---------- DATA EXTRACTS ----------

/-- ★ **Z3k ⇒ Z3b⁗ (PROVED): the wall law is the double count of the sitewise kernel form** — choose the rechart and the matching row by row on `Sh_R ⊆
Far ∖ sb`, sum, bound `Σ_{Sh} defectKernel ≤ Σ_G defectKernel ≤ 2¹⁴/δ³·#Gᶜ` (`sum_defectKernel_le`): `C_T := A·2¹⁴/δ³`. [this file] -/
theorem rechartedInflowWallLaw_of_sitewise {θ θ₀ : ℝ} (h : SitewiseRechartLoss θ θ₀) : RechartedInflowWallLaw θ θ₀ := by
  intro hR C hC R hR0
  obtain ⟨D, C''', εW, hD, hC''', hεW, hmain⟩ := h hR C hC
  refine ⟨D, C''', εW, hD, hC''', hεW, fun ε₁ hε₁ hε₁W δ hδ hδ2 => ?_⟩
  obtain ⟨A, hA, hsite⟩ := hmain ε₁ hε₁ hε₁W δ hδ hδ2
  refine ⟨A * (2 ^ 14 / δ ^ 3), by positivity, fun N y hy F hF => ?_⟩
  set G := goodSet 12 ε₁ θ δ y with hG
  set Sh := shelteredFarSet R θ₀ 12 ε₁ θ δ y with hSh
  have hch : ∀ i : Fin N, ∃ (c' : Chart) (M : Finset (Fin N)) (π : Fin N → E3), i ∈ Sh →
      Recharts θ (F i) c' ∧ M ⊆ G ∧ Matched D ε₁ y i c' M π ∧
        -smoothTail (G \ M) y i ≤ C''' * ε₁ + A * defectKernel 12 ε₁ θ δ y i := by
    intro i
    by_cases hi : i ∈ Sh
    · obtain ⟨c', M, π, h1, h2, h3, h4⟩ :=
        hsite N y hy i (shelteredFarSet_subset R θ₀ 12 ε₁ θ δ y hi) (F i) (hF i hi).1 (hF i hi).2
      exact ⟨c', M, π, fun _ => ⟨h1, h2, h3, h4⟩⟩
    · exact ⟨F i, ∅, fun _ => 0, fun h1 => absurd h1 hi⟩
  choose F' M π hF' using hch
  refine ⟨F', M, π, fun i hi => ⟨(hF' i hi).1, (hF' i hi).2.1, (hF' i hi).2.2.1⟩, ?_⟩
  have hSG : Sh ⊆ G :=
    (shelteredFarSet_subset R θ₀ 12 ε₁ θ δ y).trans (Finset.sdiff_subset.trans (farSet_subset_goodSet θ₀ 12 ε₁ θ δ y))
  have hsumK : ∑ i ∈ Sh, defectKernel 12 ε₁ θ δ y i ≤ 2 ^ 14 / δ ^ 3 * ((Gᶜ.card : ℕ) : ℝ) :=
    le_trans (Finset.sum_le_sum_of_subset_of_nonneg hSG fun i _ _ => defectKernel_nonneg 12 ε₁ θ δ y i)
      (sum_defectKernel_le hδ hδ2 hy)
  calc ∑ i ∈ Sh, -smoothTail (G \ M i) y i ≤ ∑ i ∈ Sh, (C''' * ε₁ + A * defectKernel 12 ε₁ θ δ y i) :=
        Finset.sum_le_sum fun i hi => (hF' i hi).2.2.2
    _ = C''' * ε₁ * (Sh.card : ℝ) + A * ∑ i ∈ Sh, defectKernel 12 ε₁ θ δ y i := by
        rw [Finset.sum_add_distrib, Finset.sum_const, nsmul_eq_mul, Finset.mul_sum]; ring
    _ ≤ C''' * ε₁ * (Sh.card : ℝ) + A * (2 ^ 14 / δ ^ 3 * ((Gᶜ.card : ℕ) : ℝ)) :=
        add_le_add le_rfl (mul_le_mul_of_nonneg_left hsumK hA)
    _ = A * (2 ^ 14 / δ ^ 3) * ((Gᶜ.card : ℕ) : ℝ) + C''' * ε₁ * (Sh.card : ℝ) := by ring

----------

> _WORK TASK_
Give the data again in full, exactly.

> _TASK ANSWER_
/-- ★ **Z3k ⇒ Z3b⁗ (PROVED): the wall law is the double count of the sitewise kernel form** — choose the rechart and the matching row by row on `Sh_R ⊆
Far ∖ sb`, sum, bound `Σ_{Sh} defectKernel ≤ Σ_G defectKernel ≤ 2¹⁴/δ³·#Gᶜ` (`sum_defectKernel_le`): `C_T := A·2¹⁴/δ³`. [this file] -/
theorem rechartedInflowWallLaw_of_sitewise {θ θ₀ : ℝ} (h : SitewiseRechartLoss θ θ₀) : RechartedInflowWallLaw θ θ₀ := by
  intro hR C hC R hR0
  obtain ⟨D, C''', εW, hD, hC''', hεW, hmain⟩ := h hR C hC
  refine ⟨D, C''', εW, hD, hC''', hεW, fun ε₁ hε₁ hε₁W δ hδ hδ2 => ?_⟩
  obtain ⟨A, hA, hsite⟩ := hmain ε₁ hε₁ hε₁W δ hδ hδ2
  refine ⟨A * (2 ^ 14 / δ ^ 3), by positivity, fun N y hy F hF => ?_⟩
  set G := goodSet 12 ε₁ θ δ y with hG
  set Sh := shelteredFarSet R θ₀ 12 ε₁ θ δ y with hSh
  have hch : ∀ i : Fin N, ∃ (c' : Chart) (M : Finset (Fin N)) (π : Fin N → E3), i ∈ Sh →
      Recharts θ (F i) c' ∧ M ⊆ G ∧ Matched D ε₁ y i c' M π ∧
        -smoothTail (G \ M) y i ≤ C''' * ε₁ + A * defectKernel 12 ε₁ θ δ y i := by
    intro i
    by_cases hi : i ∈ Sh
    · obtain ⟨c', M, π, h1, h2, h3, h4⟩ :=
        hsite N y hy i (shelteredFarSet_subset R θ₀ 12 ε₁ θ δ y hi) (F i) (hF i hi).1 (hF i hi).2
      exact ⟨c', M, π, fun _ => ⟨h1, h2, h3, h4⟩⟩
    · exact ⟨F i, ∅, fun _ => 0, fun h1 => absurd h1 hi⟩
  choose F' M π hF' using hch
  refine ⟨F', M, π, fun i hi => ⟨(hF' i hi).1, (hF' i hi).2.1, (hF' i hi).2.2.1⟩, ?_⟩
  have hSG : Sh ⊆ G :=
    (shelteredFarSet_subset R θ₀ 12 ε₁ θ δ y).trans (Finset.sdiff_subset.trans (farSet_subset_goodSet θ₀ 12 ε₁ θ δ y))
  have hsumK : ∑ i ∈ Sh, defectKernel 12 ε₁ θ δ y i ≤ 2 ^ 14 / δ ^ 3 * ((Gᶜ.card : ℕ) : ℝ) :=
    le_trans (Finset.sum_le_sum_of_subset_of_nonneg hSG fun i _ _ => defectKernel_nonneg 12 ε₁ θ δ y i)
      (sum_defectKernel_le hδ hδ2 hy)
  calc ∑ i ∈ Sh, -smoothTail (G \ M i) y i ≤ ∑ i ∈ Sh, (C''' * ε₁ + A * defectKernel 12 ε₁ θ δ y i) :=
        Finset.sum_le_sum fun i hi => (hF' i hi).2.2.2
    _ = C''' * ε₁ * (Sh.card : ℝ) + A * ∑ i ∈ Sh, defectKernel 12 ε₁ θ δ y i := by
        rw [Finset.sum_add_distrib, Finset.sum_const, nsmul_eq_mul, Finset.mul_sum]; ring
    _ ≤ C''' * ε₁ * (Sh.card : ℝ) + A * (2 ^ 14 / δ ^ 3 * ((Gᶜ.card : ℕ) : ℝ)) :=
        add_le_add le_rfl (mul_le_mul_of_nonneg_left hsumK hA)
    _ = A * (2 ^ 14 / δ ^ 3) * ((Gᶜ.card : ℕ) : ℝ) + C''' * ε₁ * (Sh.card : ℝ) := by ring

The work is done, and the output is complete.